Unknown
Bohemian—Part 2
Fanfiction
by Jiyeonichi29 (@Alvia Rachmanda)
Genre:
Fantasy, Romance, Family, campur-campur :D
Rating:
17
Main
Cast: Huang Zi You (as you), Huang Zitao (EXO-M), Wuyifan/ Kris (EXO-M), Do
Hana (OC)
___
Hana’s
POV
Semalam tidurku nyenyak sekali. Bahkan, Kris sampai
muncul dalam mimpiku! Hahh, kurasa aku memang sudah dimabuk olehnya. Benar, aku
tergila-gila padanya.
Kris itu... Dia bagaikan pangeran. Pangeran dari
negeri dongeng yang mengemban misi di dunia nyata untuk menemukan belahan
jiwanya; seorang putri cantik jelita, yaitu aku. Hihi. Kadang aku geli sendiri
bila membayangkan suatu saat kami menikah dan memiliki anak yang lucu-lucu, mendengarnya
memanggilku ‘sayang’, mencumbuku setiap pagi, dan memuaskan hasrat bercintanya saat
malam.
Kyaaa~ Kurasa wajahku panas dan memerah.
“Noona,
sarapan sudah siap!” Suara Kyungsoo terdengar dari luar.
“Iya!”
Kupandangi pantulan diri di cermin sebelum turun
untuk mengisi perut. Baik, kau sangat mempesona, Hana-ya! Berjuang untuk
mendapatkan Kris! Fighting!!
“Aku tidak jadi ikut ke Huang Golf Resident. Mulai
hari ini kami ada latihan vokal.” cerita Kyungsoo di meja makan.
“Kalau begitu aku akan pergi dengan Kris.” jawabku
semangat. “Tapi tunggu, bukankah festivalnya masih lama?”
Festival yang kumaksud bukanlah festival outdoor yang semua pesertanya berjalan
berarak-arak memakai kostum warna-warni. Sebaliknya, festival berjudul SMTown
Party ini akan berlangsung mewah di dalam teater. Festival ini menghimpun alumni-alumni
SM Art High School untuk berpartisipasi dalam acara peresmian SM Theater.

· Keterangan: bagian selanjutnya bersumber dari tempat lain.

/-- **X3♯(M), `p ≡ 3 (mod 4)` (`p = 3` included): record at index `b` + budget ⟹
`QuadraticBranchLowerDivisibilityAt V p` for EVERY globally minimal twist model `V` (`C • V^{(−p)} = W`;
minus branch, minus period).** [cite: Wuthrich2014, Thm. 16 (p. 397)]
[cite: GreenbergLNM1716, §5 (PDF p. 143)] [cite: SkinnerUrban2014, Thm. 3.6.4 (p. 43) (shape only; nothing asserted)]
[cite: EmertonPollackWeston2006, Cor. 3.2.5 and Thm. 3.1.1 (typed input's source on IRREDUCIBLE rows only; X3: see header)] -/
theorem ClassX3M.forall_quadraticBranchLowerDivisibilityAt_of_wuthrichHalf_of_firstUnitIndex_of_budget_odd
    (hW16 : Wuthrich2014.thm16_halfEigenCharIdeal_dvd_cyclotomicPrime)
    (hX : ClassX3M W p) (hp4 : p % 4 = 3) {b : ℕ}
    (hrec : MultOddFirstUnitIndexAt W p b) (hbud : BudgetLeLambdaAt p W b)
    (V : WeierstrassCurve ℚ) [V.IsElliptic] [V.IsGloballyMinimal]
    (hVW : ∃ C : VariableChange ℚ, C • V.quadraticTwist ((-1) ^ (p / 2) * p : ℚ) = W) :
    QuadraticBranchLowerDivisibilityAt V p := by
  intro K _ _ _ F _ _ _ _ κ γ N _ f B hp2 hK2 hθ hB hκ hγ hcv hγK hγF hf D ϖ hϖ g hg
  have hodd : ¬ Even (p / 2) := by rw [Nat.not_even_iff_odd]; exact ⟨p / 4, by omega⟩
  have hpS : ((-1 : ℚ) ^ (p / 2) * p) ≠ 0 :=
    mul_ne_zero (pow_ne_zero _ (by norm_num)) (Nat.cast_ne_zero.mpr hp.out.ne_zero)
  obtain ⟨C, hC⟩ := hVW
  have hV : Mult V p := hX.mult_of_twist_model_pStar V C hC
  have hirrV : ¬ V.HasIrreducibleModPGaloisRep p := fun hVirr ↦
    hX.classX3.1 ((irr_iff_of_model_twist (W := V) (p := p) (pStar_ne_zero p) ⟨C, hC⟩).mpr hVirr)
  have hn : ‖PowerSeries.coeff b (PowerSeries.C (ϖ : ℚ_[p]) * B)‖ = 1 := by
    have hC' : C • V.quadraticTwist (-(p : ℚ)) = W := by
      rw [← pStar_eq_neg_of_mod_four_eq_three hp4]; exact hC
    have hϖ' : (ϖ : ℝ) * V.imaginaryPeriodRat = minusPeriod f := by
      rw [if_neg hodd] at hϖ; exact hϖ
    rcases hB with ⟨hord, -⟩ | ⟨hs, hBeq⟩ | ⟨hm, hns, hBeq⟩
    · exact absurd ((isOrdinaryAt_iff V p).mp hord).1
        (fun hgood => WeierstrassCurve.HasMultiplicativeReduction.not_hasGoodReduction (R := ℤ_[p]) hV hgood)
    · obtain ⟨h1, -⟩ := hf.cuspCoeff_eq_one_and_sq_of_split hs
      have h := (hrec V C hV hC' f hf 1 (by exact_mod_cast h1) ϖ hϖ').2
      rw [Int.cast_one] at h
      rw [hBeq, if_neg hodd]; exact h
    · obtain ⟨h1, -⟩ := hf.cuspCoeff_eq_neg_one_and_dvd_of_nonsplit hm hns
      have h := (hrec V C hV hC' f hf (-1) (by exact_mod_cast h1) ϖ hϖ').2
      rw [Int.cast_neg, Int.cast_one] at h
      rw [hBeq, if_neg hodd]; exact h
  obtain ⟨θ, hθ2⟩ := hθ
  have hθnr : θ ∉ Set.range (algebraMap ℚ K) := not_mem_range_algebraMap_of_sq_eq_pStar hθ2
  haveI : (V.quadraticTwist ((-1 : ℚ) ^ (p / 2) * p)).IsElliptic := V.isElliptic_quadraticTwist hpS
  let D' : W.SelmerDualData κ γ :=
    ChiEigenSelmerInDualData.toSelmerDualData V K hK2 hθnr hθ2 p κ hC (galRange (K := ℚ) F)
      (isOpen_galRange F) (coprime_index_galRange_cyclotomic p F) hp2 hγK D
  obtain ⟨-, g₀, hchar, ⟨u, hι⟩, -, -, -⟩ := charIdeal_eq_span_of_wuthrichHalf_of_norm_coeff_of_budget
    hW16 hp2 hbud V C hC hirrV hκ hγ hcv hf D' B hB ϖ hϖ hn
  have hg' : g ∈ D'.charIdeal := hg
  rw [hchar] at hg'
  obtain ⟨h, rfl⟩ := Ideal.mem_span_singleton'.mp hg'
  have hCu : iwasawaToPowerSeries p (PowerSeries.C (u : ℤ_[p])) =
      PowerSeries.C (((u : ℤ_[p]) : ℚ_[p])) := by
    rw [← mul_one (PowerSeries.C (u : ℤ_[p])), iwasawaToPowerSeries_C_mul', map_one, mul_one]
  refine ⟨PowerSeries.C (u : ℤ_[p]) * h, ?_⟩
  simp only [map_mul, hι, hCu]
  ring
import Summits.Ventures.WeilGRH.UniformConductorFloorLog12TableValidA
import HarnessLib

/-!
# GRH arm (rh-explicit, venture WeilGRH): the special-value table at `a = (log 12)/2` — validity of the records of the modes `60 … 79`
  (kernel certificates, part D of eight)

Cell `rh-explicit`, WEIL TRACK — GRH ARM (weil-grh-1, gen9).  `checkTable` slice `[60, 80)` of `UniformConductorFloorLog12Table.lean` (recompute
`Encl.idxRec` at every mode, test containment; ≈ 100 s), glued into `tab_valid` in `UniformConductorFloorLog12TableValid.lean` (gen10: parts B–G import part A only and file in parallel).
No definitions; no named facts; standard axioms. [cite: Moore1966, Ch. 3 (interval arithmetic: inclusion property)]
-/

set_option maxRecDepth 200000

namespace Summit.Ventures.WeilGRH.Log12Table
open Literature.NumberTheory.LFunctions Literature.NumberTheory.LFunctions.Yoshida1992 Encl Literature.Analysis.ValidatedNumerics.NumericsMP

/-- kernel: table slice `[60, 80)`. [cite: Moore1966, Ch. 3 (interval arithmetic: inclusion property)] -/
theorem tT60 : checkTable prm C tab 60 20 = true := by decide +kernel


end Summit.Ventures.WeilGRH.Log12Table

Kebetulan kami semua adalah lulusan SM—aku, adikku,
Tao, Sehun, Kai, juga Kris. Kyungsoo akan bernyanyi bersama grupnya, sementara
aku akan bermain dalam drama musikal. Kwartet rapper itu mungkin akan
menunjukkan kebolehan mereka.
“Masih dua bulan lagi sih~”
Ting! Kyungsoo dengan cepat menyelesaikan makannya
setelah mendapat pesan dari seseorang. “Aku harus pergi sekarang, noon. Kyuhyun hyung menyuruh untuk berkumpul. Sampaikan salamku pada yang lain.”
Aku mengiyakan saja sambil melanjutkan makan.
Rencanaku selanjutnya adalah menelfon Kris agar menjemputku.
“Noona,
kau tak apa ‘kan pergi sendiri?” Kyungsoo kembali lagi.
“It’s okay.
Aku kesana bersama Kris, kok. Kau pergi saja, nanti terlambat.”
“Baiklah, agaknya nanti aku pulang telat. Jika
sempat aku pasti mengunjungi kalian. Daag~!”
Kyungsoo melambai singkat lalu menghilang di balik
pintu.
**
Your
POV
Aku hanya mengenakan t-shirt berkerah warna mustard yang kupadankan dengan rok putih
sepaha. Tak lupa, sebuah snapback BWCW kebesaran yang kuambil dari kamar Tao.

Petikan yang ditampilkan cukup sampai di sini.